BX471 hydrochloride (ZK-811752 hydrochloride) is a potent, selective non-peptide CCR1 antagonist (Ki: 1 nM for human CCR1). It shows 250-fold selectivity for CCR1 over CCR2, CCR5, and CXCR4.

MIP-1α-CCR1:1 nM （ki）, RANTES-CCR1:2.8 nM （ki）, MCP-3-CCR1:5.5 nM （ki）

BX471 is a potent functional antagonist based on its ability to inhibit a number of CCR1-mediated effects including Ca2+ mobilization, increase in extracellular acidification rate, CD11b expression, and leukocyte migration and it is also able to displace 125I-MIP-1α/CCL3 binding to mouse CCR1 in a concentration-dependent manner (Ki: 215 nM). BX471 demonstrates a greater than 10,000-fold selectivity for CCR1 compared with 28 G-protein-coupled receptors [1]. BX471 also inhibits the RANTES-mediated adhesion of T lymphocytes to activated endothelium [4]. BX471 (0.1-10 μM) shows dose-dependent inhibition of RANTES-mediated and shear-resistant adhesion on IL-1β-activated microvascular endothelium in shear flow in isolated blood monocytes. Increasing concentrations of BX471 inhibits the Ca2+ transients induced by MIP-1α/CCL3 in both human and mouse CCR1 (IC50s: 5.8 nM and 198 nM) [2].

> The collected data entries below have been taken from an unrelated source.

/-- **THEOREM T3′ (state form)**: for symmetric `B`, `C` with `0 < z ≤ a`, `0 ≤ k ≤ 1`, C-028 and
Harris, the symmetric triangle satisfies C-028 at every `p₀, p₂, p ∈ [0, 1]`. -/
theorem t3prime_slack_nonneg (p₀ p₂ p : ℝ) (h00 : 0 ≤ p₀) (h01 : p₀ ≤ 1) (h20 : 0 ≤ p₂)
    (h21 : p₂ ≤ 1) (hp0 : 0 ≤ p) (hp1 : p ≤ 1) (B C : SymState)
    (hBz : 0 < B.z) (hBa : B.z ≤ B.a) (hBk0 : 0 ≤ B.k) (hBk1 : B.k ≤ 1) (hBC : 0 ≤ B.slack)
    (hBH : B.harris) (hCz : 0 < C.z) (hCa : C.z ≤ C.a) (hCk0 : 0 ≤ C.k) (hCk1 : C.k ≤ 1)
    (hCC : 0 ≤ C.slack) (hCH : C.harris) :
    0 ≤ (triangleState2 p₀ p₂ p B C).slack := by
  rw [triangle2_slack_eq]
  have h0 := slack_glue_series2_nonneg p₀ p₂ h00 h01 h20 h21 B C hBz.le hBa hBk0 hBC hCz.le hCa
    hCk0 hCC
  have hQ := slack_glue_ge B C hBz hBa hBk0 hBC hBH hCz hCa hCk0 hCC hCH
  set Y := (B.a - B.z) * (C.a - C.z) with hY
  have hY0 : 0 ≤ Y := by rw [hY]; exact mul_nonneg (by linarith) (by linarith)
  set M := max (C.k * (1 - B.k)) (B.k * (1 - C.k)) with hM
  have hM0 : 0 ≤ M := le_trans (mul_nonneg hCk0 (by linarith)) (le_max_left _ _)
  set q := p₀ + p₂ - p₀ * p₂ with hq
  set π := p₂ * (1 - p₀) * C.k * (1 - B.k) + p₀ * (1 - p₂) * B.k * (1 - C.k) with hπ
  -- `π ≤ (p₀ + p₂ − 2p₀p₂)·M`
  have hπM : π ≤ (p₀ + p₂ - 2 * p₀ * p₂) * M := by
    have h1 : C.k * (1 - B.k) ≤ M := le_max_left _ _
    have h2 : B.k * (1 - C.k) ≤ M := le_max_right _ _
    have c1 : 0 ≤ p₂ * (1 - p₀) := mul_nonneg h20 (by linarith)
    have c2 : 0 ≤ p₀ * (1 - p₂) := mul_nonneg h00 (by linarith)
    rw [hπ]
    nlinarith [mul_le_mul_of_nonneg_left h1 c1, mul_le_mul_of_nonneg_left h2 c2]
  have hπ0 : 0 ≤ π := by
    rw [hπ]
    have := mul_nonneg (mul_nonneg (mul_nonneg h20 (sub_nonneg.2 h01)) hCk0) (sub_nonneg.2 hBk1)
    have := mul_nonneg (mul_nonneg (mul_nonneg h00 (sub_nonneg.2 h21)) hBk0) (sub_nonneg.2 hCk1)
    linarith
  -- `q ≥ (1 − p₀p₂)(p₀ + p₂ − 2p₀p₂)`
  have hqq : (1 - p₀ * p₂) * (p₀ + p₂ - 2 * p₀ * p₂) ≤ q := by
    rw [hq]
    have e : q - (1 - p₀ * p₂) * (p₀ + p₂ - 2 * p₀ * p₂) = p₀ * p₂ * (1 + p₀ + p₂ - 2 * p₀ * p₂) := by
      rw [hq]; ring
    have : 0 ≤ p₀ * p₂ * (1 + p₀ + p₂ - 2 * p₀ * p₂) := by
      apply mul_nonneg (mul_nonneg h00 h20)
      nlinarith [mul_nonneg h00 (sub_nonneg.2 h21)]
    linarith
  have h1p : 0 ≤ 1 - p₀ * p₂ := by nlinarith
  -- `Δ(M₁) = q·Δ(B ⊙ C) ≥ q·2YM ≥ (1 − p₀p₂)(p₀ + p₂ − 2p₀p₂)·2YM ≥ π·2Y(1 − p₀p₂) = π_K π_n̄`
  have hW0 : 0 ≤ 2 * (1 - p₀ * p₂) * Y := mul_nonneg (mul_nonneg (by norm_num) h1p) hY0
  have hkey : π * (2 * (1 - p₀ * p₂) * Y) ≤ q * (SymState.glue B C).slack := by
    have hq0 : 0 ≤ q := by rw [hq]; nlinarith [mul_nonneg h00 (sub_nonneg.2 h21)]
    have s1 : q * (2 * Y * M) ≤ q * (SymState.glue B C).slack :=
      mul_le_mul_of_nonneg_left hQ hq0
    have hYM : 0 ≤ 2 * Y * M := mul_nonneg (mul_nonneg (by norm_num) hY0) hM0
    have s2 : (1 - p₀ * p₂) * (p₀ + p₂ - 2 * p₀ * p₂) * (2 * Y * M) ≤ q * (2 * Y * M) :=
      mul_le_mul_of_nonneg_right hqq hYM
    have s3 : π * (2 * (1 - p₀ * p₂) * Y) ≤
        (1 - p₀ * p₂) * (p₀ + p₂ - 2 * p₀ * p₂) * (2 * Y * M) := by
      have h := mul_le_mul_of_nonneg_right hπM hW0
      have e : (p₀ + p₂ - 2 * p₀ * p₂) * M * (2 * (1 - p₀ * p₂) * Y) =
          (1 - p₀ * p₂) * (p₀ + p₂ - 2 * p₀ * p₂) * (2 * Y * M) := by ring
      rw [e] at h
      exact h
    exact le_trans s3 (le_trans s2 s1)
  have hp1' : 0 ≤ 1 - p := by linarith
  have hπn : 0 ≤ π * (2 * (1 - p₀ * p₂) * Y) := mul_nonneg hπ0 hW0
  have t1 : 0 ≤ (1 - p) * (SymState.glue (SymState.series p₀ B) (SymState.series p₂ C)).slack :=
    mul_nonneg hp1' h0
  have t2 : 0 ≤ p * (q * (SymState.glue B C).slack - π * (2 * (1 - p₀ * p₂) * Y)) :=
    mul_nonneg hp0 (sub_nonneg.2 hkey)
  have t3 : 0 ≤ p * p * (π * (2 * (1 - p₀ * p₂) * Y)) := mul_nonneg (mul_nonneg hp0 hp0) hπn
  have e : (1 - p) * (SymState.glue (SymState.series p₀ B) (SymState.series p₂ C)).slack +
      p * (q * (SymState.glue B C).slack) - p * (1 - p) * (π * (2 * (1 - p₀ * p₂) * Y)) =
      (1 - p) * (SymState.glue (SymState.series p₀ B) (SymState.series p₂ C)).slack +
        p * (q * (SymState.glue B C).slack - π * (2 * (1 - p₀ * p₂) * Y)) +
        p * p * (π * (2 * (1 - p₀ * p₂) * Y)) := by ring
  rw [e]
  exact add_nonneg (add_nonneg t1 t2) t3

BX471 has a borderline significant effect on the number of CCR5-positive CD8 cells in the peripheral blood. BX471 reduces the amount of FSP1-positive cells by 65% in UUO kidneys as compared with vehicle control [2]. BX471 (4 mg/kg, p.o. or i.v.) is orally active with a bioavailability of 60% in dogs. Furthermore, BX471 effectively reduces disease in a rat experimental allergic encephalomyelitis model of multiple sclerosis [1]. BX471 (20 mg/kg, s.c.) reaches peak plasma levels of 9 μM by around 30 minutes, and this rapidly declines to approximately 0.4 μM after 2 hours. From 4 to 8 hours the drug plasma levels drop to 0.1 μM or lower. Mice treated with 20 mg/kg of BX471 for 10 days shows a reduction of interstitial CD45 positive leukocytes of approximately 55%. Pretreatment with BX471 reduces macrophage and neutrophil accumulation in the kidney after ischemia-reperfusion injury [3].